PROBLEM REQUIREMENTS :: Here are the records. Write out exactly the lines between the one holding "from it (the" and the one holding "side (the route's", inclusive.

(EXTRACTED ENTRIES)

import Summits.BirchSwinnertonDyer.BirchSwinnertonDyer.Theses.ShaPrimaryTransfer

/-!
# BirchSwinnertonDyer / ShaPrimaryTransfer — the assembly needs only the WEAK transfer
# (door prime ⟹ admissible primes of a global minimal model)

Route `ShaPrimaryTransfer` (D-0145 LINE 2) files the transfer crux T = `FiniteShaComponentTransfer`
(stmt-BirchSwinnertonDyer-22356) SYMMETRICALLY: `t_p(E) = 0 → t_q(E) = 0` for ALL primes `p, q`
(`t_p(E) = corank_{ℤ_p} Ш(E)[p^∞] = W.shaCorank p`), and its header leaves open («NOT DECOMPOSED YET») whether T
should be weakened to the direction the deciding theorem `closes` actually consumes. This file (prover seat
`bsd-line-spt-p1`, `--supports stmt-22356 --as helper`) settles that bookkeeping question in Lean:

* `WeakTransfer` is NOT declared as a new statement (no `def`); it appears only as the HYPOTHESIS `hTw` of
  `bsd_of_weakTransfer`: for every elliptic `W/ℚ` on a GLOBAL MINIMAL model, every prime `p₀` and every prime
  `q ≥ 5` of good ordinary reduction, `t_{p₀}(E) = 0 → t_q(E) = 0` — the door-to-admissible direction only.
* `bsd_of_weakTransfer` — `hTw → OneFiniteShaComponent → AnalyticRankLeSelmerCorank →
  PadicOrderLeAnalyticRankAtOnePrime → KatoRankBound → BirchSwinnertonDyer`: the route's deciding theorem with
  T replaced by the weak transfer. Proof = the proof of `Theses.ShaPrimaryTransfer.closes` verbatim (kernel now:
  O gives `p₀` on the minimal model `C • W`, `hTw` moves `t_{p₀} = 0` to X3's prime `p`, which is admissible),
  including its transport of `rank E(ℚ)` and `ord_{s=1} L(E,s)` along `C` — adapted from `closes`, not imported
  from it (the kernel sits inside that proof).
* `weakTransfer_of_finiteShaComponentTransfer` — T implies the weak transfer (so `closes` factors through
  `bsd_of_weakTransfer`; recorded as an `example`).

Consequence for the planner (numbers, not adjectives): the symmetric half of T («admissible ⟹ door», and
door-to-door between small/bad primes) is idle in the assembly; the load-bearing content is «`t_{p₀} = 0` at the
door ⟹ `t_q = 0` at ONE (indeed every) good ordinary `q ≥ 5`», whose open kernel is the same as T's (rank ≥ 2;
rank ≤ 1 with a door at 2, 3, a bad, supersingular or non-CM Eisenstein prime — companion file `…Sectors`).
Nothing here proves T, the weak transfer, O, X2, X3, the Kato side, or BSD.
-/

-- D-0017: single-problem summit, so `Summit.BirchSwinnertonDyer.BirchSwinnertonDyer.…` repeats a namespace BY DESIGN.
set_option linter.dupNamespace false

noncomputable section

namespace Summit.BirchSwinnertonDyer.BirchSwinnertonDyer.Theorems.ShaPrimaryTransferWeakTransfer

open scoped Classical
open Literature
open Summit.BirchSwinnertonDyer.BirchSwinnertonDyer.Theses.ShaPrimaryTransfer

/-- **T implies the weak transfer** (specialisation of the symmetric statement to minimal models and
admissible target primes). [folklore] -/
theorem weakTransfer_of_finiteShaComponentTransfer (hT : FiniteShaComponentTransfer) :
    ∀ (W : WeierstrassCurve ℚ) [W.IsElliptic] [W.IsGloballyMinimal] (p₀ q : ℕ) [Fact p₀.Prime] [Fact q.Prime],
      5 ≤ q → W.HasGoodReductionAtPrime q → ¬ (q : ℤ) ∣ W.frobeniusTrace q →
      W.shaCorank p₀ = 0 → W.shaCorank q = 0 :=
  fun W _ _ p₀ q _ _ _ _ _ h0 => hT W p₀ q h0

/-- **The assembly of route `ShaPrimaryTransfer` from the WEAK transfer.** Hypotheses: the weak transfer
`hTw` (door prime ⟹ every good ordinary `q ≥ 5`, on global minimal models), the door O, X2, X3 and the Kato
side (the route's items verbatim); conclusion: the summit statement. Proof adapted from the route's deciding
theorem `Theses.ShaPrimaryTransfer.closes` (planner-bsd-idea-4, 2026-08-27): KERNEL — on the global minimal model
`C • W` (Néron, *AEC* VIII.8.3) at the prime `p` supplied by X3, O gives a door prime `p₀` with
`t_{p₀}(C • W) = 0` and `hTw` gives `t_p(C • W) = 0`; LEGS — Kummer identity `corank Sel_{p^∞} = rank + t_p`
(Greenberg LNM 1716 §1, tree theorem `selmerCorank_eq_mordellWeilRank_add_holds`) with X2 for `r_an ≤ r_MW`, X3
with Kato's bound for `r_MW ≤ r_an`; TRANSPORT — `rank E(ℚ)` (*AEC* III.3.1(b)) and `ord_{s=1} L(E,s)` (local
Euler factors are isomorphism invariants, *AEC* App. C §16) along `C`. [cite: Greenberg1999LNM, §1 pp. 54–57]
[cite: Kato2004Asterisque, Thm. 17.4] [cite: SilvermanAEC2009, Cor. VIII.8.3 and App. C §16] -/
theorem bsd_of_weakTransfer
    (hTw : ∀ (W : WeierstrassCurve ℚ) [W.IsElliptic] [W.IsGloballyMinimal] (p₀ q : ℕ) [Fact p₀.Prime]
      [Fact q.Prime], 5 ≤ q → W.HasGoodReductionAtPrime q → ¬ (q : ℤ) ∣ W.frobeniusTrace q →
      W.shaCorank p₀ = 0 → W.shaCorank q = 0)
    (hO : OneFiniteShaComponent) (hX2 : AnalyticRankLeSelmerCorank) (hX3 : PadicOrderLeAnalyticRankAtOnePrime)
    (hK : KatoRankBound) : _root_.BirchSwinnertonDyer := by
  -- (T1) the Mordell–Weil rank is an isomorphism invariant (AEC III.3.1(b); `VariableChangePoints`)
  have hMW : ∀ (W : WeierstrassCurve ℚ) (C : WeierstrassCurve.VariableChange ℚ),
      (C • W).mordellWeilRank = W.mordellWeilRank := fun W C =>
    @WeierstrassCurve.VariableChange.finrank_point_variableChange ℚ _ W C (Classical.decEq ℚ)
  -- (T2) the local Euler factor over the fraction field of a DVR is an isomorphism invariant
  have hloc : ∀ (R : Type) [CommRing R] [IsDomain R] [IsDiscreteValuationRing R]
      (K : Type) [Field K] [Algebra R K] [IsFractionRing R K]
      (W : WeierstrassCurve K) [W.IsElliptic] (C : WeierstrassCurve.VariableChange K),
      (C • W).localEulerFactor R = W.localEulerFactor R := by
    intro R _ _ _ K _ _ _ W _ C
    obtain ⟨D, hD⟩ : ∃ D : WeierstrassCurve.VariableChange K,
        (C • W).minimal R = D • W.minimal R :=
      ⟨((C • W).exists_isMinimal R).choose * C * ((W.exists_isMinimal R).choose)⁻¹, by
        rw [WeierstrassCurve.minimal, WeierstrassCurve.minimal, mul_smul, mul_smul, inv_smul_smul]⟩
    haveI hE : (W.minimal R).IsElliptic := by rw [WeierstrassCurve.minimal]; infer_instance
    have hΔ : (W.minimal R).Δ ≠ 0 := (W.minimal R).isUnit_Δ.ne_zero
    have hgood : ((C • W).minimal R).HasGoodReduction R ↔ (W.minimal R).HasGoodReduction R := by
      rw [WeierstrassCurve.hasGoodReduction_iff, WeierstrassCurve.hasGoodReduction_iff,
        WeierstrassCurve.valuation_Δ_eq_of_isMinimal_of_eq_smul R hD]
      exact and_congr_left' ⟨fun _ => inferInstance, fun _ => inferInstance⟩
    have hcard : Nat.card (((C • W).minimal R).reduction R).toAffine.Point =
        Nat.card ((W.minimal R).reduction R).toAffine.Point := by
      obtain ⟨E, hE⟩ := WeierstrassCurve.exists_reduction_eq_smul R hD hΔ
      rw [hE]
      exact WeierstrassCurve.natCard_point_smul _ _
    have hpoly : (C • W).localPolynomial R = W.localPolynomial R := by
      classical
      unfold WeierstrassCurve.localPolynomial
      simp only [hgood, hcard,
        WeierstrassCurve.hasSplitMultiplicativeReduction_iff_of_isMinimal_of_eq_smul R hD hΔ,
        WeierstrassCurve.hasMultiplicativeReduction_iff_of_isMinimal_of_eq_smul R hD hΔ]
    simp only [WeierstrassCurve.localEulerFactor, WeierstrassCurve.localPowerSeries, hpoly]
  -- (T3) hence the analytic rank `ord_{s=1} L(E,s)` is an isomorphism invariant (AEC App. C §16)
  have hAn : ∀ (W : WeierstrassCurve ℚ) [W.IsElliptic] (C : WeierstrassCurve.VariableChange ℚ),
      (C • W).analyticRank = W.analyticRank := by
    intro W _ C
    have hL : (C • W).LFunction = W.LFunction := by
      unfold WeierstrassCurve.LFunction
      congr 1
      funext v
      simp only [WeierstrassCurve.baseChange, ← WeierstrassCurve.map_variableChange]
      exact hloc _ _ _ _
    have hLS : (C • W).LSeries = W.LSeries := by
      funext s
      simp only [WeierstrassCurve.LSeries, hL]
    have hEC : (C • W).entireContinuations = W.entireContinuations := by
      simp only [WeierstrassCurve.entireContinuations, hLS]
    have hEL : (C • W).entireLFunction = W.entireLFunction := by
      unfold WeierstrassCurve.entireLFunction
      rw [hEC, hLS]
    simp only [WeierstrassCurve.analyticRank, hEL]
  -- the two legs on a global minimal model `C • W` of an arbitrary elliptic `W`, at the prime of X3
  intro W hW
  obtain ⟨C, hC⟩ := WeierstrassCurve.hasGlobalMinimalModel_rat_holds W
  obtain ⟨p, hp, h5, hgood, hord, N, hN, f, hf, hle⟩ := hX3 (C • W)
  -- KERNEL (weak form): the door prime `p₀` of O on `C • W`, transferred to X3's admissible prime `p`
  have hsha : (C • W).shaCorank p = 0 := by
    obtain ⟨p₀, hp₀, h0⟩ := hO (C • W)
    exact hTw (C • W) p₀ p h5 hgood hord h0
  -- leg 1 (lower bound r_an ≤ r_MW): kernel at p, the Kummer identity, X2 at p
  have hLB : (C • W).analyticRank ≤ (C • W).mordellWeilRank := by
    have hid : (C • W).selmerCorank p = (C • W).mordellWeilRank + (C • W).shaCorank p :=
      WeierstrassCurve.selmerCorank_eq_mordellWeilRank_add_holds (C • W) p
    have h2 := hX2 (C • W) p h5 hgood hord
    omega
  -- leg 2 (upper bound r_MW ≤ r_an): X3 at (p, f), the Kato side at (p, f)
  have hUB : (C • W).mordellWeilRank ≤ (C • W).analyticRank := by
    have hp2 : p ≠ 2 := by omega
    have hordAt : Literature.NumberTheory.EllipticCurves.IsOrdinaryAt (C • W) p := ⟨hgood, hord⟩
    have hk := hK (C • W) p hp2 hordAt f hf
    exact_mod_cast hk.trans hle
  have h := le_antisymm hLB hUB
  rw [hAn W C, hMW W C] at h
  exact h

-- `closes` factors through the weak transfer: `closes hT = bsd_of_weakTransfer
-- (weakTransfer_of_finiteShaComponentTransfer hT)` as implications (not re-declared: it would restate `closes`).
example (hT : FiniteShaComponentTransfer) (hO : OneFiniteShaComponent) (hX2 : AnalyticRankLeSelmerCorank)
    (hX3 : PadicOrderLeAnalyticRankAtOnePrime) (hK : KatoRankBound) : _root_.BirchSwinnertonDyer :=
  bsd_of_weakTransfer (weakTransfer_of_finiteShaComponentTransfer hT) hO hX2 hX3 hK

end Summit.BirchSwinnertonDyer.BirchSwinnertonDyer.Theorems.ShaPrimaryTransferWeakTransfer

(End EXTRACTED ENTRIES)

RESPONSE TO THE TASK ::
  from it (the kernel sits inside that proof).
* `weakTransfer_of_finiteShaComponentTransfer` — T implies the weak transfer (so `closes` factors through
  `bsd_of_weakTransfer`; recorded as an `example`).

Consequence for the planner (numbers, not adjectives): the symmetric half of T («admissible ⟹ door», and
door-to-door between small/bad primes) is idle in the assembly; the load-bearing content is «`t_{p₀} = 0` at the
door ⟹ `t_q = 0` at ONE (indeed every) good ordinary `q ≥ 5`», whose open kernel is the same as T's (rank ≥ 2;
rank ≤ 1 with a door at 2, 3, a bad, supersingular or non-CM Eisenstein prime — companion file `…Sectors`).
Nothing here proves T, the weak transfer, O, X2, X3, the Kato side, or BSD.
-/

-- D-0017: single-problem summit, so `Summit.BirchSwinnertonDyer.BirchSwinnertonDyer.…` repeats a namespace BY DESIGN.
set_option linter.dupNamespace false

noncomputable section

namespace Summit.BirchSwinnertonDyer.BirchSwinnertonDyer.Theorems.ShaPrimaryTransferWeakTransfer

open scoped Classical
open Literature
open Summit.BirchSwinnertonDyer.BirchSwinnertonDyer.Theses.ShaPrimaryTransfer

/-- **T implies the weak transfer** (specialisation of the symmetric statement to minimal models and
admissible target primes). [folklore] -/
theorem weakTransfer_of_finiteShaComponentTransfer (hT : FiniteShaComponentTransfer) :
    ∀ (W : WeierstrassCurve ℚ) [W.IsElliptic] [W.IsGloballyMinimal] (p₀ q : ℕ) [Fact p₀.Prime] [Fact q.Prime],
      5 ≤ q → W.HasGoodReductionAtPrime q → ¬ (q : ℤ) ∣ W.frobeniusTrace q →
      W.shaCorank p₀ = 0 → W.shaCorank q = 0 :=
  fun W _ _ p₀ q _ _ _ _ _ h0 => hT W p₀ q h0

/-- **The assembly of route `ShaPrimaryTransfer` from the WEAK transfer.** Hypotheses: the weak transfer
`hTw` (door prime ⟹ every good ordinary `q ≥ 5`, on global minimal models), the door O, X2, X3 and the Kato
side (the route's items verbatim); conclusion: the summit statement. Proof adapted from the route's deciding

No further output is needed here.